# WHAT THE EXERCISE ASKS
Through the last line of the entries, please copy every line exactly, starting with the one that contains "i)).toLinearMap := by".

# Collected data entries
import Summits.Ventures.HSemireg.WedgeHankelDivisorRank
import Summits.Ventures.HSemireg.WedgeHankelConfluentRank
import Summits.Ventures.HSemireg.WedgeHankelSecantKernel

/-!
# Venture HSemireg — THE DIVISOR KERNEL LAW: the class `Σ_i exp(λ_i Θ)·p_i(Θ)` with divisor `Σ_i (P_i + 1)[λ_i]` has kernel
# `⋂_i (SI_k ⊔ Φs λ_i (xRich(k, P_i)))` — the forms killing it are EXACTLY the forms killing each of its nodes (total order ≤ min(k+1, n+1−k))

HONEST FRAMING. Part of the Lean index of the computation cell `pub-hsemireg` (seat p10 gen 16, Sunday typer «UNIFORM-IN-n»).
Finite-dimensional EXTERIOR ALGEBRA over a field ONLY: no variety, no cohomology theory, no sheaf, no Ext group, no semiregularity map;
nothing here says that HC / HC_CM / HC_AV holds; no Literature fact is declared or used.  Custodian versions as in `WedgeHankelSiegelIdeal` (1/3) and
`WedgeHankelFrameChange`; the dictionary (`exp(λΘ)·p(Θ)` ↦ `expMul λ q`; the divisor of a class) is QUOTED, never asserted.

WHAT IS IN THE TREE.  E5 `Kr_w_expMul_of_order`: ONE node `λ` of order `P + 1` has kernel `SI_k ⊔ Φs λ (xRich(k, P))` (`k + P ≤ n`), of codimension
`(P + 1)·C(n,k)` (E6); D2 `Kr_w_secSeq`: `r` SIMPLE nodes have kernel the intersection of their frame ideals, by CODIMENSION (`finrank_le_finrank_inf_inf_add`)
against D1's secant rank; F2a `rank_hankel1_expMul_sum`: the Hankel rank of a divisor class is its total order `D = Σ_i (P_i + 1)` (`D ≤ k + 1`, `D ≤ n + 1 − k`).
THIS FILE runs D2's codimension argument with multiplicities:
* §53 `iInf_Kr_w_le_Kr_w_sum`: a form killing every summand kills the sum (any family of coefficient sequences).
* §54 **THE DIVISOR KERNEL LAW `Kr_w_expMul_sum`**: distinct `λ_i` (`r ≥ 1`), `q_i` supported on `[0, P_i]` with `q_i(P_i) ≠ 0`, `D = Σ_i (P_i+1) ≤ k + 1` and
  `D ≤ n + 1 − k` ⇒ **`Kr(univ, w_n(Σ_i expMul λ_i q_i), k) = ⋂_i (SI_k ⊔ Φs λ_i (xRich(k, P_i)))`**, with the kernel number
  `dim Kr + D·C(n,k) = C(2n,k)` (`finrank_Kr_w_expMul_sum_add`); it depends only on the divisor (`Kr_w_expMul_sum_eq`); all `P_i = 0`: the intersection of the
  `r` images `Φs λ_i (xRich(k,0))` — D2's frame ideals `F_{λ_i}(k)` by value (`Kr_w_expMul_sum_simple`).
NOT typed here: `D ≥ k + 1` (generic kernel `SI_k`; needs the full-row-rank regime of F2a); a node at `∞` among the `λ_i` (transport by E7's swap would need the
rank law for `rev_n` of a divisor class — F1's Bruhat identity does it for one extra node); degrees `2k > n` beyond `D ≤ n + 1 − k` (mirror: E1's duality).
Class side only.  Namespace `Summit.Ventures.HSemireg.Wedge.HankelFrameChange` (continued); new names only.
-/

open Module

namespace Summit.Ventures.HSemireg.Wedge.HankelFrameChange

open Summit.Ventures.HSemireg.Wedge Summit.Ventures.HSemireg.Wedge.Kunneth Summit.Ventures.HSemireg.Wedge.Hankel
  Summit.Ventures.HSemireg.Wedge.HankelSiegel Summit.Ventures.HSemireg.Wedge.HankelSiegelIdeal Summit.Ventures.HSemireg.Wedge.KunnethKernel
  Summit.Ventures.HSemireg.Wedge.HankelSecant

variable (K : Type*) [Field K] {n : ℕ}

/-! ## §53. A form killing every summand kills the sum -/

/-- th-7's class of a finite sum of coefficient sequences is the sum of the classes. -/
lemma w_finsum {ι : Type*} (s : Finset ι) (q : ι → ℕ → K) (m : ℕ) : w K n m (fun j => ∑ i ∈ s, q i j) = ∑ i ∈ s, w K n m (q i) := by
  have e : (fun j => ∑ i ∈ s, q i j) = fun j => ∑ i ∈ s, (1 : K) * q i j := by funext j; simp
  rw [e, w_sum_smul]; simp

/-- **`⋂_i Kr(univ, w_n(q_i), k) ≤ Kr(univ, w_n(Σ_i q_i), k)`** for every finite family (`r ≥ 1`). -/
theorem iInf_Kr_w_le_Kr_w_sum {r : ℕ} (hr : 0 < r) (q : Fin r → ℕ → K) (k : ℕ) :
    (⨅ i, Kr K Finset.univ (w K n n (q i)) k) ≤ Kr K Finset.univ (w K n n (fun j => ∑ i, q i j)) k := by
  intro θ hθ
  rw [Submodule.mem_iInf] at hθ
  refine mem_Kr.mpr ⟨(mem_Kr.mp (hθ ⟨0, hr⟩)).1, ?_⟩
  rw [w_finsum, Finset.mul_sum]
  exact Finset.sum_eq_zero fun i _ => (mem_Kr.mp (hθ i)).2

/-! ## §54. The divisor kernel law -/

/-- `dim Hom(univ, k) = C(2n, k)` (private copy). -/
private lemma finrank_Hom_univ_fc (k : ℕ) : finrank K (Hom K (In n) Finset.univ k) = (n + n).choose k := by
  rw [Hom_univ_eq_exteriorPower, exteriorPower.finrank_eq, finrank_fintype_fun_eq_card, Fintype.card_fin]

/-- the kernel number of ONE node `λ` of order `P + 1`: `dim Kr(univ, w_n(expMul λ q), k) + (P + 1)·C(n,k) = C(2n,k)` for `P ≤ k`, `k + P ≤ n` (E5/E6). -/
theorem finrank_Kr_w_expMul_of_order_add (lam : K) {k P : ℕ} (hPk : P ≤ k) (hkP : k + P ≤ n) {q : ℕ → K} (hq : ∀ j, P < j → q j = 0)
    (hqP : q P ≠ 0) : finrank K (Kr K Finset.univ (w K n n (expMul K lam q)) k) + (P + 1) * n.choose k = (n + n).choose k := by
  have h := finrank_Kr_w_of_order K hkP hq hqP
  rw [min_eq_left hPk] at h
  rw [finrank_Kr_w_expMul, h]

/-- **THE KERNEL NUMBER OF A DIVISOR CLASS: `dim Kr(univ, w_n(Σ_i expMul λ_i q_i), k) + D·C(n,k) = C(2n,k)`**, `D = Σ_i (P_i+1) ≤ min(k+1, n+1−k)`
(F2a's rank law + THEOREM H). -/
theorem finrank_Kr_w_expMul_sum_add {k r : ℕ} {lam : Fin r → K} (hlam : Function.Injective lam) {P : Fin r → ℕ} {q : Fin r → ℕ → K}
    (hq : ∀ i j, P i < j → q i j = 0) (hqP : ∀ i, q i (P i) ≠ 0) (hDk : ∑ i, (P i + 1) ≤ k + 1) (hDn : ∑ i, (P i + 1) ≤ n + 1 - k) :
    finrank K (Kr K Finset.univ (w K n n (fun j => ∑ i, expMul K (lam i) (q i) j)) k) + (∑ i, (P i + 1)) * n.choose k = (n + n).choose k := by
  have h := finrank_Kr_w_add_rank K (n := n) k (fun j => ∑ i, expMul K (lam i) (q i) j)
  rw [rank_hankel1_expMul_sum K hlam hq hqP hDk hDn, Nat.mul_comm] at h
  exact h

/-- codimension subadditivity for the node kernels: `C(2n,k) ≤ dim ⋂_i Kr(node i) + D·C(n,k)`. -/
theorem iInf_Kr_w_expMul_ge {k r : ℕ} (hr : 0 < r) (lam : Fin r → K) {P : Fin r → ℕ} {q : Fin r → ℕ → K}
    (hq : ∀ i j, P i < j → q i j = 0) (hqP : ∀ i, q i (P i) ≠ 0) (hDk : ∑ i, (P i + 1) ≤ k + 1) (hDn : ∑ i, (P i + 1) ≤ n + 1 - k) :
    (n + n).choose k ≤ finrank K ↥(⨅ i, Kr K Finset.univ (w K n n (expMul K (lam i) (q i))) k) + (∑ i, (P i + 1)) * n.choose k := by
  have hPi : ∀ i, P i + 1 ≤ ∑ j, (P j + 1) := fun i => Finset.single_le_sum (fun j _ => Nat.zero_le (P j + 1)) (Finset.mem_univ i)
  have h := finrank_le_finrank_inf_inf_add K Finset.univ (Hom K (In n) Finset.univ k)
    (fun i => Kr K Finset.univ (w K n n (expMul K (lam i) (q i))) k) (fun i _ => Kr_le_Hom K _ _ _)
  have hinf : (Hom K (In n) Finset.univ k ⊓ Finset.univ.inf fun i => Kr K Finset.univ (w K n n (expMul K (lam i) (q i))) k) =
      ⨅ i, Kr K Finset.univ (w K n n (expMul K (lam i) (q i))) k := by
    rw [Finset.inf_univ_eq_iInf]
    exact inf_eq_right.mpr ((iInf_le _ ⟨0, hr⟩).trans (Kr_le_Hom K _ _ _))
  rw [hinf, finrank_Hom_univ_fc] at h
  have hcod : ∀ i, (n + n).choose k - finrank K (Kr K Finset.univ (w K n n (expMul K (lam i) (q i))) k) = (P i + 1) * n.choose k := by
    intro i
    have := finrank_Kr_w_expMul_of_order_add K (n := n) (lam i) (k := k) (P := P i) (by have := hPi i; omega) (by have := hPi i; omega) (hq i) (hqP i)
    omega
  simp only [hcod] at h
  rwa [← Finset.sum_mul] at h

/-- **THE DIVISOR KERNEL LAW.**  Distinct nodes `λ_0, …, λ_{r−1}` (`r ≥ 1`), coefficient sequences `q_i` supported on `[0, P_i]` with `q_i(P_i) ≠ 0`, total
order `D = Σ_i (P_i + 1) ≤ k + 1` and `D ≤ n + 1 − k`:
**`Kr(univ, w_n(Σ_i expMul λ_i q_i), k) = ⋂_i (SI_k ⊔ Φs λ_i (xRich(k, P_i)))`** — the forms killing the class `Σ_i exp(λ_i Θ)·p_i(Θ)` are EXACTLY the
forms killing each of its nodes with multiplicity: the Siegel ideal plus more than `P_i` letters from the frame `{x_a + λ_i y_a}`, for every `i`. -/
theorem Kr_w_expMul_sum {k r : ℕ} (hr : 0 < r) {lam : Fin r → K} (hlam : Function.Injective lam) {P : Fin r → ℕ} {q : Fin r → ℕ → K}
    (hq : ∀ i j, P i < j → q i j = 0) (hqP : ∀ i, q i (P i) ≠ 0) (hDk : ∑ i, (P i + 1) ≤ k + 1) (hDn : ∑ i, (P i + 1) ≤ n + 1 - k) :
    Kr K Finset.univ (w K n n (fun j => ∑ i, expMul K (lam i) (q i) j)) k =
      ⨅ i, (siegelIdeal K n k ⊔ (xRich K n k (P i)).map (Φs K (n := n) (lam i)).toLinearMap) := by
  have hPi : ∀ i, P i + 1 ≤ ∑ j, (P j + 1) := fun i => Finset.single_le_sum (fun j _ => Nat.zero_le (P j + 1)) (Finset.mem_univ i)
  have e : (⨅ i, (siegelIdeal K n k ⊔ (xRich K n k (P i)).map (Φs K (n := n) (lam i)).toLinearMap)) =
      ⨅ i, Kr K Finset.univ (w K n n (expMul K (lam i) (q i))) k :=
    iInf_congr fun i => (Kr_w_expMul_of_order K (lam i) (by have := hPi i; omega) (hq i) (hqP i)).symm
  rw [e]
  refine (Submodule.eq_of_le_of_finrank_le (iInf_Kr_w_le_Kr_w_sum K hr _ k) ?_).symm
  have h1 := finrank_Kr_w_expMul_sum_add K hlam hq hqP hDk hDn
  have h2 := iInf_Kr_w_expMul_ge K hr lam hq hqP hDk hDn
  omega

/-- **THE KERNEL DEPENDS ONLY ON THE DIVISOR** `Σ_i (P_i + 1)[λ_i]` (not on the coefficients `q_i`). -/
theorem Kr_w_expMul_sum_eq {k r : ℕ} (hr : 0 < r) {lam : Fin r → K} (hlam : Function.Injective lam) {P : Fin r → ℕ} {q q' : Fin r → ℕ → K}
    (hq : ∀ i j, P i < j → q i j = 0) (hqP : ∀ i, q i (P i) ≠ 0) (hq' : ∀ i j, P i < j → q' i j = 0) (hqP' : ∀ i, q' i (P i) ≠ 0)
    (hDk : ∑ i, (P i + 1) ≤ k + 1) (hDn : ∑ i, (P i + 1) ≤ n + 1 - k) :
    Kr K Finset.univ (w K n n (fun j => ∑ i, expMul K (lam i) (q i) j)) k = Kr K Finset.univ (w K n n (fun j => ∑ i, expMul K (lam i) (q' i) j)) k := by
  rw [Kr_w_expMul_sum K hr hlam hq hqP hDk hDn, Kr_w_expMul_sum K hr hlam hq' hqP' hDk hDn]

/-- **ALL NODES SIMPLE** (`P_i = 0`): `Kr(univ, w_n(Σ_i A_i λ_i^•), k) = ⋂_i Φs λ_i (xRich(k, 0))` for distinct `λ_i`, `A_i ≠ 0`, `1 ≤ r ≤ k + 1`, `r ≤ n + 1 − k`
— D2's secant kernel law (the intersection of the frame ideals `F_{λ_i}(k)`) in E5's vocabulary. -/
theorem Kr_w_expMul_sum_simple {k r : ℕ} (hr : 0 < r) {lam : Fin r → K} (hlam : Function.Injective lam) {A : Fin r → K} (hA : ∀ i, A i ≠ 0)
    (hrk : r ≤ k + 1) (hrn : r ≤ n + 1 - k) :
    Kr K Finset.univ (w K n n (fun j => ∑ i, A i * lam i ^ j)) k = ⨅ i, (xRich K n k 0).map (Φs K (n := n) (lam i)).toLinearMap := by
  have e : (fun j => ∑ i, A i * lam i ^ j) = fun j => ∑ i, expMul K (lam i) (fun t => if t = 0 then A i else 0) j := by
    funext j; exact Finset.sum_congr rfl fun i _ => (expMul_spike_zero K (lam i) (A i) j).symm
  have hD : ∑ i : Fin r, ((fun _ => 0 : Fin r → ℕ) i + 1) = r := by simp
  rw [e, Kr_w_expMul_sum K hr hlam (P := fun _ => 0) (fun i j hj => if_neg (by omega)) (fun i => by rw [if_pos rfl]; exact hA i)
      (by rw [hD]; exact hrk) (by rw [hD]; exact hrn)]
  refine iInf_congr fun i => sup_eq_right.mpr ?_
  calc siegelIdeal K n k = (siegelIdeal K n k).map (Φs K (n := n) (lam i)).toLinearMap := (map_Φs_siegelIdeal K (lam i) k).symm
    _ ≤ (xRich K n k 0).map (Φs K (n := n) (lam i)).toLinearMap := Submodule.map_mono (siegelIdeal_le_xRich_zero K k)

end Summit.Ventures.HSemireg.Wedge.HankelFrameChange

# EXERCISE RESULT
    Kr K Finset.univ (w K n n (fun j => ∑ i, A i * lam i ^ j)) k = ⨅ i, (xRich K n k 0).map (Φs K (n := n) (lam i)).toLinearMap := by
  have e : (fun j => ∑ i, A i * lam i ^ j) = fun j => ∑ i, expMul K (lam i) (fun t => if t = 0 then A i else 0) j := by
    funext j; exact Finset.sum_congr rfl fun i _ => (expMul_spike_zero K (lam i) (A i) j).symm
  have hD : ∑ i : Fin r, ((fun _ => 0 : Fin r → ℕ) i + 1) = r := by simp
  rw [e, Kr_w_expMul_sum K hr hlam (P := fun _ => 0) (fun i j hj => if_neg (by omega)) (fun i => by rw [if_pos rfl]; exact hA i)
      (by rw [hD]; exact hrk) (by rw [hD]; exact hrn)]
  refine iInf_congr fun i => sup_eq_right.mpr ?_
  calc siegelIdeal K n k = (siegelIdeal K n k).map (Φs K (n := n) (lam i)).toLinearMap := (map_Φs_siegelIdeal K (lam i) k).symm
    _ ≤ (xRich K n k 0).map (Φs K (n := n) (lam i)).toLinearMap := Submodule.map_mono (siegelIdeal_le_xRich_zero K k)

end Summit.Ventures.HSemireg.Wedge.HankelFrameChange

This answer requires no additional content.